KeyDefaultWhat it controls
cacheRetention"long"Base TTL hint: "none", "short" (5m), or "long" (1h)
adaptiveCacheRetentiontrueWhether to escalate from short to long after warm-up turns
cacheBreakpointStrategy"single"Breakpoint placement: "single", "multi-zone", or "auto"
cacheRetentionOverrides{}Per-model-prefix overrides, e.g. "claude-haiku": "none"
advancedCacheOptimization.enableRecentZonePromotiontruePromote recent-zone breakpoint from 5m to 1h in slow channels

Gemini explicit cache

KeyDefaultWhat it controls
geminiCache.enabledfalseEnable Gemini CachedContent API
geminiCache.maxActiveCaches20Max simultaneous cached content objects per agent
For Gemini agents, cacheRetention has no effect. Gemini uses the CachedContent API exclusively, managed by GeminiCacheManager.
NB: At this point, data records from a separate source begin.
/-- **The residual-order certificates of `F⁰, …, F¹¹` check** (kernel computation).
[cite: HauserPerlega2019, §4 (First example)] -/
theorem cycle_certificates : ∀ k < 12,
    (∀ e ∈ cycleList k, certOrder k + (certExc k).maskDeg (cycleExcB k) ≤ e.deg ∧
      (certExc k).ble e = true) ∧
    (∀ i < 5, cycleExcB k i = true →
      (cycleList k).count (certWit k i) = 1 ∧ (certWit k i).get i = (certExc k).get i) ∧
    ((cycleList k).count (certMin k) = 1 ∧
      (certMin k).deg ≤ certOrder k + (certExc k).maskDeg (cycleExcB k)) := by
  decide +kernel

section Sequence

variable (K : Type*) [CommRing K]

/-- The polynomials `F^k` of the sequence. [cite: HauserPerlega2019, §4 (First example)] -/
noncomputable def cycleF (k : ℕ) : MvPolynomial (Fin 5) K := evalL K (cycleList k)

/-- The translation vectors `t_k ∈ {0,1}⁵`. [cite: HauserPerlega2019, §4 (First example)] -/
def cycleT (k : ℕ) : Fin 5 → K := tK K (cycleTransl k)

/-- The exceptional sets `Δ_k`, by the printed rule, starting from `E = V(xyuvw)`.
[cite: HauserPerlega2019, §2 and §4] -/
noncomputable def cycleExc : ℕ → Finset (Fin 5)
  | 0 => Finset.univ
  | k + 1 => newExceptional (cycleExc k) (cycleChart k) (cycleT K k)

variable {K}

/-- From blow-up `11` on the chart is `v`. [folklore] -/
theorem cycleChart_of_le {k : ℕ} (hk : 11 ≤ k) : cycleChart k = 3 := by
  unfold cycleChart
  exact List.getD_eq_default _ _ (by simpa using hk)

/-- From blow-up `11` on there is no translation. [folklore] -/
theorem cycleTransl_of_le {k : ℕ} (hk : 11 ≤ k) : cycleTransl k = fun _ => false := by
  unfold cycleTransl
  exact List.getD_eq_default _ _ (by simpa using hk)

/-- The exceptional sets agree with their Boolean mirror. [folklore] -/
theorem mem_cycleExc_iff [Nontrivial K] (k : ℕ) (i : Fin 5) :
    i ∈ cycleExc K k ↔ cycleExcB k i.val = true := by
  induction k generalizing i with
  | zero => simp [cycleExc, cycleExcB]
  | succ k ih =>
    simp only [cycleExc, newExceptional, Finset.mem_insert, Finset.mem_filter, ih, cycleExcB,
      Bool.or_eq_true, beq_iff_eq, Bool.and_eq_true, Bool.not_eq_true', cycleT, tK, cK,
      ite_eq_right_iff, one_ne_zero, imp_false, Bool.not_eq_true, Fin.val_inj]
    by_cases h : i = cycleChart k <;> simp [h]

/-- The exceptional sets as filters of their Boolean mirror. [folklore] -/
theorem cycleExc_eq_filter [Nontrivial K] (k : ℕ) :
    cycleExc K k = Finset.univ.filter fun i : Fin 5 => cycleExcB k i.val = true := by
  ext i
  simp [mem_cycleExc_iff]

/-- `Δ₁₁ = {x, y, w}`. [cite: HauserPerlega2019, §4 (First example)] -/
theorem cycleExc_eleven [Nontrivial K] : cycleExc K 11 = {0, 1, 4} := by
  ext i
  rw [mem_cycleExc_iff]
  fin_cases i <;> decide

/-! ## The tail: `v`-chart blow-ups keep the `x`-exponents -/

/-- A blow-up without translation in a chart other than `x` does not lower `x`-exponents.
[folklore] -/
theorem x_ge_of_mem_stepList (q n : ℕ) (j : Fin 5) (hj : j.val ≠ 0) (L : List E5)
    (h : ∀ e ∈ L, n ≤ e.x) : ∀ e ∈ stepList q j (fun _ => false) L, n ≤ e.x := by
  intro e he
  simp only [stepList, transformList, translList, Bool.false_and, procCoord, cleanList, divList,
    scaleList, List.mem_filter, List.mem_map] at he
  obtain ⟨⟨e₁, ⟨⟨e₀, he₀, rfl⟩, -⟩, rfl⟩, -⟩ := he
  have hx : ((e₀.set j.val e₀.deg).sub (E5.unitVec j.val q)).x = e₀.x := by
    simp only [E5.sub, E5.unitVec, E5.x_set_of_ne_zero _ hj]
    rfl
  rw [hx]
  exact h e₀ he₀

/-- From `F¹¹` on every monomial keeps `x`-exponent `≥ 8`. [cite: HauserPerlega2019, §4] -/
theorem cycleList_x_ge (k : ℕ) (hk : 11 ≤ k) : ∀ e ∈ cycleList k, 8 ≤ e.x := by
  induction k, hk using Nat.le_induction with
  | base => exact cycleList_eleven_x_ge.1
  | succ k hk ih =>
    rw [cycleList, cycleTransl_of_le hk]
    exact x_ge_of_mem_stepList 8 8 _ (by rw [cycleChart_of_le hk]; decide) _ ih

/-- `ord F^k ≥ 8` for all `k`: the order of `f = z⁸ + F^k` stays `8`. [cite: HauserPerlega2019, §4] -/
theorem le_ordZero_cycleF (k : ℕ) : (8 : ℕ∞) ≤ ordZero (cycleF K k) := by
  refine (by norm_num : (8 : ℕ∞) = ((8 : ℕ) : ℕ∞)) ▸ le_ordZero_evalL _ 8 ?_
  by_cases hk : k < 12
  · exact cycleList_deg_ge k hk
  · intro e he
    have hx := cycleList_x_ge k (by omega) e he
    unfold E5.deg; omega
TTL is fixed at 3600 seconds with a 50%-interval refresh on active sessions.

Context engine

KeyDefaultWhat it controls
contextEngine.observationKeepWindow25Tool results kept with full content (observation masker)
contextEngine.observationTriggerChars120,000Chars before observation masking activates
contextEngine.compactionCooldownTurns5Turns between LLM compaction triggers
contextEngine.compactionPrefixAnchorTurns2Head turns preserved during compaction for cache prefix stability
contextEngine.historyTurns15Recent user turns kept verbatim (pipeline mode)

Tool lifecycle

KeyDefaultWhat it controls
toolLifecycle.enabledtrueWhether unused tools are demoted after N turns
toolLifecycle.demotionThreshold20Turns of non-use before a tool is schema-stripped and deferred

Compaction (session)

KeyDefaultWhat it controls
session.compaction.reserveTokens16,384Tokens reserved for summary during SDK auto-compaction
session.compaction.keepRecentTokens32,768Recent-message tokens kept after SDK auto-compaction

Tips for long-running agents

If your agent drifts after many turns, the observation masker may be aggressively replacing tool results with placeholders before the model has used them. Try raising contextEngine.observationKeepWindow from 25 to 35 or 40. If compaction runs too frequently, raise contextEngine.compactionCooldownTurns. The default of 5 turns is conservative. Sessions with slow-moving conversations (e.g., a Telegram channel where messages arrive every 10 minutes) can tolerate 10–15 turns between compactions. If you see high cache-write costs on Haiku or Sonnet with small prompts, set adaptiveCacheRetention: false and cacheRetention: "short". This prevents the system from writing expensive 1h TTL entries on sessions that complete in under 5 minutes. If your agent has many MCP tools, leave deferredTools.mode at "auto" and use deferredTools.neverDefer to pin the tools your agent uses on almost every turn. This avoids a discover_tools round-trip for high-frequency tools. If a tool produces very large results (build logs, full file contents, API responses), the default 8K microcompaction threshold will offload them automatically. The agent can still read the full content on demand. If the offloaded path is causing confusion, raise maxToolResultChars per-agent to keep more content inline. For Gemini agents, enable geminiCache once your system prompt stabilizes. The CachedContent API gives explicit per-object lifecycle control and is more predictable than the Anthropic implicit prefix cache for long-lived agents.